Qwen3-Omni-Captioner 音频理解 API 文档
Qwen3-Omni-Captioner是以通义千问3-Omni为基座的开源模型,无需任何提示,自动为复杂语音、环境声、音乐、影视声效等生成精准、全面的描述,能识别说话人的情绪、音乐元素(如风格、乐器)、敏感信息等,适用于音频内容分析、安全审核、意图识别、音频剪辑等多个领域。
📍 请求地址
https://www.dmxapi.cn/v1/chat/completions🎯 模型名称
Qwen3-Omni-Captioner
💻 音频理解URL 调用示例
python
# ============================================================================
# Qwen3-Omni 音频理解示例 (URL方式)
# ============================================================================
# 功能说明:通过URL方式上传音频文件,使用Qwen3-Omni模型进行音频内容理解
# 模型名称:qwen3-omni-30b-a3b-captioner
# ============================================================================
import requests
# ----------------------------------------------------------------------------
# API 配置信息
# ----------------------------------------------------------------------------
# 接口地址:DMXAPI Chat Completions 端点
url = "https://www.dmxapi.cn/v1/chat/completions"
# 请求头配置
headers = {
"Authorization": "sk-*****************************************", # API密钥
"Content-Type": "application/json" # 内容类型
}
# ----------------------------------------------------------------------------
# 请求体构建
# ----------------------------------------------------------------------------
data = {
# 指定使用的模型
"model": "qwen3-omni-30b-a3b-captioner",
# 消息列表
"messages": [
{
"role": "user",
"content": [
{
# 音频输入类型
"type": "input_audio",
"input_audio": {
# 音频文件URL地址(支持公网可访问的音频链接)
"data": "https://help-static-aliyun-doc.aliyuncs.com/file-manage-files/zh-CN/20240916/xvappi/装修噪音.wav"
}
}
]
}
]
}
# ----------------------------------------------------------------------------
# 发送请求并输出结果
# ----------------------------------------------------------------------------
response = requests.post(url, headers=headers, json=data)

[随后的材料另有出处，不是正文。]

-- budget: the chart-ring types make every unification step on this proof expensive (cf. `E7Char3FiModel`)
set_option maxHeartbeats 800000 in
/-- **THE COMPLETE CHAR-3 TOWER**: for every field `k` of characteristic `3`, `Spec k[X]/(X₂²+X₀³+X₁⁵)` admits a proper
birational model all of whose stalks are domains with every system of parameters weakly regular and every parameter ideal
Frobenius closed — the blow-up of the unique bad point of `Bl_𝔪 E₈⁰`, composed with `Bl_𝔪 E₈⁰ → E₈⁰`. [folklore] -/
theorem e8Char3TowerFiModel (k : Type) [Field k] [CharP k 3] (f : MvPolynomial (Fin 3) k)
    (hf : f = MvPolynomial.X 2 ^ 2 + MvPolynomial.X 0 ^ 3 + MvPolynomial.X 1 ^ 5) :
    ∃ (X' : Scheme.{0}) (π : X' ⟶ Spec (.of (MvPolynomial (Fin 3) k ⧸ Ideal.span {f}))), IsProper π ∧
      Literature.AlgebraicGeometry.Resolution.IsBirational π ∧
      ∀ y : X', IsDomain (X'.presheaf.stalk y) ∧ ∀ d : ℕ, ringKrullDim (X'.presheaf.stalk y) = d →
        ∀ s : Fin d → X'.presheaf.stalk y, (Ideal.span (Set.range s)).radical.IsMaximal →
          RingTheory.Sequence.IsWeaklyRegular (X'.presheaf.stalk y) (List.ofFn s) ∧
          ∀ z : X'.presheaf.stalk y, (∃ e : ℕ, z ^ 3 ^ e ∈
              Ideal.span ((fun w : X'.presheaf.stalk y => w ^ 3 ^ e) ''
                (Ideal.span (Set.range s) : Set (X'.presheaf.stalk y)))) →
            z ∈ Ideal.span (Set.range s) := by
  haveI : Fact (Nat.Prime 3) := ⟨Nat.prime_three⟩
  -- the forms: `f` prime and non-zero, the strict transform `gy` prime, the chart identity `θ₁ f = X₁² gy`
  have hgyex : ∃ gy : MvPolynomial (Fin 3) k,
      gy = MvPolynomial.X 2 ^ 2 + MvPolynomial.X 1 * MvPolynomial.X 0 ^ 3 + MvPolynomial.X 1 ^ 3 := ⟨_, rfl⟩
  obtain ⟨gy, hgy⟩ := hgyex
  have hforms := E8Forms.stub_e8Forms k f
    (MvPolynomial.X 2 ^ 2 + MvPolynomial.X 0 + MvPolynomial.X 0 ^ 3 * MvPolynomial.X 1 ^ 5) gy hf rfl hgy
  obtain ⟨⟨hfprime, hf0, hX0f⟩, -, ⟨hgyprime, hX1gy, hθy⟩⟩ := hforms
  haveI := hfprime
  haveI := hgyprime
  -- `R = k[X]/(f)`: a finitely generated Noetherian domain of characteristic 3; `k[X]/(gy)` likewise
  haveI : IsDomain (MvPolynomial (Fin 3) k ⧸ Ideal.span {f}) := Ideal.Quotient.isDomain _
  haveI : CharP (MvPolynomial (Fin 3) k ⧸ Ideal.span {f}) 3 :=
    CharP.of_ringHom_of_ne_zero (algebraMap k (MvPolynomial (Fin 3) k ⧸ Ideal.span {f})) 3 (by decide)
  -- the first centre `𝔪 = (x̄₀, x̄₁, x̄₂) ≠ 0` (generators kept opaque)
  have hxex : ∃ x : Fin 3 → MvPolynomial (Fin 3) k ⧸ Ideal.span {f},
      x = fun j : Fin 3 => Ideal.Quotient.mk (Ideal.span {f}) (MvPolynomial.X j) := ⟨_, rfl⟩
  obtain ⟨x, hx⟩ := hxex
  have hI : Ideal.span (Set.range x) ≠ ⊥ := by
    intro hbot
    have hx0 : x 0 ∈ Ideal.span (Set.range x) := Ideal.subset_span (Set.mem_range_self 0)
    rw [hbot, Ideal.mem_bot, hx] at hx0
    exact hX0f (Ideal.Quotient.eq_zero_iff_mem.mp hx0)
  -- the intermediate model `X₁ = Bl_𝔪 E₈⁰`: integral, Jacobson, locally Noetherian
  haveI hint : IsIntegral (affineBlowup (Ideal.span (Set.range x))) := affineBlowup.isIntegral hI
  have hJN := AffineBlowupJacobsonNoetherian.stub_affineBlowupJacobsonNoetherian k
    (MvPolynomial (Fin 3) k ⧸ Ideal.span {f}) (Ideal.span (Set.range x))
  obtain ⟨hJac, hLN⟩ := hJN
  haveI := hJac
  haveI := hLN
  -- the `y`-chart: `d : k[X]/(gy) ≃ A₁` and the section isomorphism `esec : Γ(X₁, D₊(x̄₁t)) ≃ A₁`
  have hdex := StrictTransformChart.stub_strictTransformChart k f gy 1 2 hfprime hf0 hgyprime hX1gy hθy x hx
  obtain ⟨d, -⟩ := hdex
  have hesec := projBasicOpenSections_sigma (reesGrading (Ideal.span (Set.range x)))
    (reesT (x 1) (Ideal.subset_span (Set.mem_range_self 1)))
    (reesT_mem (x 1) (Ideal.subset_span (Set.mem_range_self 1))) Nat.one_pos
  obtain ⟨esec, hesec⟩ := hesec
  -- the origin of the `y`-chart: `𝔪_gy = (X̄₀, X̄₁, X̄₂)` maximal in `k[X]/(gy)`, `q₀ = d(𝔪_gy)` maximal in `A₁`
  haveI hPmax := Fedder.isMaximal_span_range_X k 3
  have hker : RingHom.ker (Ideal.Quotient.mk (Ideal.span {gy})) ≤
      Ideal.span (Set.range (MvPolynomial.X : Fin 3 → MvPolynomial (Fin 3) k)) := by
    rw [Ideal.mk_ker, Ideal.span_singleton_le_iff_mem, hgy]
    exact (E8ChartYPoints.gy_mem_and_ne_zero k).1
  obtain ⟨h𝔪max, -⟩ := BlowupFiModel.isMaximal_map_and_comap_map_of_surjective
    (Ideal.Quotient.mk (Ideal.span {gy})) Ideal.Quotient.mk_surjective
    (Ideal.span (Set.range (MvPolynomial.X : Fin 3 → MvPolynomial (Fin 3) k))) hker
  haveI := h𝔪max
  haveI hq₀max : (Ideal.map d (Ideal.map (Ideal.Quotient.mk (Ideal.span {gy}))
      (Ideal.span (Set.range (MvPolynomial.X : Fin 3 → MvPolynomial (Fin 3) k))))).IsMaximal :=
    Ideal.map_isMaximal_of_equiv d
  -- `q₀` as a point of `Spec A₁`, `b = awayι₁ q₀`
  have hq₀ex : ∃ q₀ : PrimeSpectrum (HomogeneousLocalization.Away (reesGrading (Ideal.span (Set.range x)))
      (reesT (x 1) (Ideal.subset_span (Set.mem_range_self 1)))),
      q₀.asIdeal = Ideal.map d (Ideal.map (Ideal.Quotient.mk (Ideal.span {gy}))
        (Ideal.span (Set.range (MvPolynomial.X : Fin 3 → MvPolynomial (Fin 3) k)))) :=
    ⟨⟨_, hq₀max.isPrime⟩, rfl⟩
  obtain ⟨q₀, hq₀⟩ := hq₀ex
  have hq₀max' : q₀.asIdeal.IsMaximal := by rw [hq₀]; exact hq₀max
  -- W2-C: `b ∈ D₊(x̄₁t)`, the zero locus of `esec⁻¹(q₀)` is `{b}`, `b` is closed
  have hC := projChartPointCentre_sigma (reesGrading (Ideal.span (Set.range x)))
    (reesT (x 1) (Ideal.subset_span (Set.mem_range_self 1)))
    (reesT_mem (x 1) (Ideal.subset_span (Set.mem_range_self 1))) Nat.one_pos esec hesec q₀ hq₀max'
  obtain ⟨hbU, hzero, hclosed⟩ := hC
  have hb := hclosed hJac
  -- the second centre on `U = D₊(x̄₁t)`, moved along `ε = d ≫ esec⁻¹ : k[X]/(gy) ≃ Γ(X₁, U)`
  have hxgex : ∃ xg : Fin 3 → MvPolynomial (Fin 3) k ⧸ Ideal.span {gy},
      xg = fun j : Fin 3 => Ideal.Quotient.mk (Ideal.span {gy}) (MvPolynomial.X j) := ⟨_, rfl⟩
  obtain ⟨xg, hxg⟩ := hxgex
  have hspan_xg : Ideal.span (Set.range xg) = Ideal.map (Ideal.Quotient.mk (Ideal.span {gy}))
      (Ideal.span (Set.range (MvPolynomial.X : Fin 3 → MvPolynomial (Fin 3) k))) := by
    rw [Ideal.map_span, ← Set.range_comp, hxg]
    rfl
  have hJ0 : Ideal.span (Set.range xg) ≠ ⊥ := by
    intro hbot
    have hx1 : xg 1 ∈ Ideal.span (Set.range xg) := Ideal.subset_span (Set.mem_range_self 1)
    rw [hbot, Ideal.mem_bot, hxg] at hx1
    exact hX1gy (Ideal.Quotient.eq_zero_iff_mem.mp hx1)
  have hIeq := map_trans_symm_eq_comap d esec (Ideal.span (Set.range xg)) _ hspan_xg q₀.asIdeal hq₀
  -- the certified charts of `(k[X]/(gy), 𝔪_gy)` (T6), moved along `ε` (W2-B)
  have hcerts := E7Char3Charts.stub_e7Char3Charts k gy hgy xg hxg
  have hxI' : ∀ i : Fin 3, (d.trans esec.symm) (xg i) ∈
      Ideal.map (d.trans esec.symm) (Ideal.span (Set.range xg)) :=
    fun i => Ideal.mem_map_of_mem _ (Ideal.subset_span (Set.mem_range_self i))
  have hcerts' := ChartCertificatesCongr.stub_chartCertificatesCongr 3 (MvPolynomial (Fin 3) k ⧸ Ideal.span {gy})
    _ (d.trans esec.symm) (Ideal.span (Set.range xg)) 3 xg (fun i => Ideal.subset_span (Set.mem_range_self i))
    hxI' hcerts
  -- the zero locus of `I = ε(𝔪_gy) = esec⁻¹(q₀)` in `U` is `{b}` (transitivity of `≤` along `hIeq`, no rewriting)
  have hzero' : ∀ (y : ↥(Proj (reesGrading (Ideal.span (Set.range x)))))
      (hy : y ∈ Proj.basicOpen (reesGrading (Ideal.span (Set.range x)))
        (reesT (x 1) (Ideal.subset_span (Set.mem_range_self 1)))),
      Ideal.map (d.trans esec.symm) (Ideal.span (Set.range xg)) ≤
          ((Proj.isAffineOpen_basicOpen (reesGrading (Ideal.span (Set.range x)))
            (reesT (x 1) (Ideal.subset_span (Set.mem_range_self 1)))
            (reesT_mem (x 1) (Ideal.subset_span (Set.mem_range_self 1))) Nat.one_pos).primeIdealOf ⟨y, hy⟩).asIdeal ↔
        y = (Proj.awayι (reesGrading (Ideal.span (Set.range x))) (reesT (x 1) (Ideal.subset_span (Set.mem_range_self 1)))
          (reesT_mem (x 1) (Ideal.subset_span (Set.mem_range_self 1))) Nat.one_pos).base q₀ :=
    fun y hy => ⟨fun h => (hzero y hy).1 (hIeq.ge.trans h), fun h => hIeq.le.trans ((hzero y hy).2 h)⟩
  -- THE TOWER STEP at `b` with centre `I` on `U = D₊(x̄₁t)`
  have hstep := fiModelOfPointCentre_opens 3 (affineBlowup (Ideal.span (Set.range x)))
    ((Proj.awayι (reesGrading (Ideal.span (Set.range x))) (reesT (x 1) (Ideal.subset_span (Set.mem_range_self 1)))
      (reesT_mem (x 1) (Ideal.subset_span (Set.mem_range_self 1))) Nat.one_pos).base q₀) hb
    (Proj.basicOpen (reesGrading (Ideal.span (Set.range x))) (reesT (x 1) (Ideal.subset_span (Set.mem_range_self 1))))
    (Proj.isAffineOpen_basicOpen _ _ (reesT_mem (x 1) (Ideal.subset_span (Set.mem_range_self 1))) Nat.one_pos)
    hbU (Ideal.map (d.trans esec.symm) (Ideal.span (Set.range xg))) ?_ hzero' ?_ ?_ ?_
  · obtain ⟨X', π', hπ', hbir', -, hgood⟩ := hstep
    haveI := hπ'
    exact ⟨X', π' ≫ affineBlowup.π (Ideal.span (Set.range x)), inferInstance,
      Literature.AlgebraicGeometry.Resolution.ComponentGluing.IsBirational.comp hbir' (affineBlowup.isBirational hI),
      hgood⟩
  · -- `I ≠ 0`: `𝔪_gy ∋ X̄₁ ≠ 0` and `ε` is injective
    rw [Ne, Ideal.map_eq_bot_iff_of_injective (d.trans esec.symm).injective]
    exact hJ0
  · -- every non-empty affine open of `X₁` has characteristic 3
    intro V hV
    exact CharPSections.stub_charP_sections 3 (affineBlowup (Ideal.span (Set.range x))) _
      (affineBlowup.π (Ideal.span (Set.range x))) (charP_sections_spec_top 3 _) V hV
  · -- the stalks of `X₁` off `b` satisfy the clause
    intro y hy
    exact E8Char3BlowupStalksOffBadPoint.stub_e8Char3BlowupStalksOffBadPoint k f gy hf hgy x hx d q₀ hq₀ y hy
  · -- the certified charts of the moved centre
    refine ⟨3, fun j => (d.trans esec.symm) (xg j), hxI', span_range_comp_eq_map _ xg, ?_⟩
    intro i hi
    exact hcerts' i hi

print(response.json())🚗 音频理解URL(流式输出)调用示例
python
# ============================================================================
# Qwen3-Omni 音频理解示例 (URL方式 - 流式输出)
# ============================================================================
# 功能说明:通过URL方式上传音频,使用流式输出实时获取模型响应
# 模型名称:qwen3-omni-30b-a3b-captioner
# ============================================================================
import requests
import json
import time
# ----------------------------------------------------------------------------
# API 配置信息
# ----------------------------------------------------------------------------
API_KEY = "sk-******************************************" # API密钥
BASE_URL = "https://www.dmxapi.cn/v1/chat/completions" # 接口地址
# ----------------------------------------------------------------------------
# 请求头配置
# ----------------------------------------------------------------------------
headers = {
"Authorization": f"{API_KEY}", # 认证信息
"Content-Type": "application/json" # 内容类型
}
# ----------------------------------------------------------------------------
# 请求体构建
# ----------------------------------------------------------------------------
data = {
# 指定使用的模型
"model": "qwen3-omni-30b-a3b-captioner",
# 消息列表
"messages": [
{
"role": "user",
"content": [
{
"type": "input_audio", # 音频输入类型
"input_audio": {
# 音频文件URL地址
"data": "https://help-static-aliyun-doc.aliyuncs.com/file-manage-files/zh-CN/20240916/xvappi/%E8%A3%85%E4%BF%AE%E5%99%AA%E9%9F%B3.wav"
}
}
]
}
],
# ------------------------------------------------------------------------
# 流式输出配置
# ------------------------------------------------------------------------
"stream": True, # 启用流式输出
"stream_options": {
"include_usage": True # 在流式响应中包含Token用量统计
}
}
# ============================================================================
# 主函数
# ============================================================================
def main():
"""
主函数:发送流式请求并处理响应
功能包括:实时输出、首Token延迟计算、Token用量统计
"""
print("开始请求...")
# ------------------------------------------------------------------------
# 初始化计时与变量
# ------------------------------------------------------------------------
start_time = time.time() # 记录请求开始时间
first_token_time = None # 首个Token到达时间
full_response = "" # 完整响应内容
usage_info = None # Token用量信息
# ------------------------------------------------------------------------
# 发送流式请求
# ------------------------------------------------------------------------
try:
response = requests.post(
BASE_URL,
headers=headers,
json=data,
stream=True # 启用流式接收
)
response.raise_for_status() # 检查HTTP状态码
# --------------------------------------------------------------------
# 逐行处理流式响应
# --------------------------------------------------------------------
for line in response.iter_lines():
if line:
line = line.decode('utf-8')
# 处理SSE格式数据(以"data: "开头)
if line.startswith("data: "):
json_str = line[6:] # 去掉 "data: " 前缀
# 检测流结束标志
if json_str == "[DONE]":
break
try:
chunk = json.loads(json_str)
# 提取并输出内容片段
if "choices" in chunk and len(chunk["choices"]) > 0:
delta = chunk["choices"][0].get("delta", {})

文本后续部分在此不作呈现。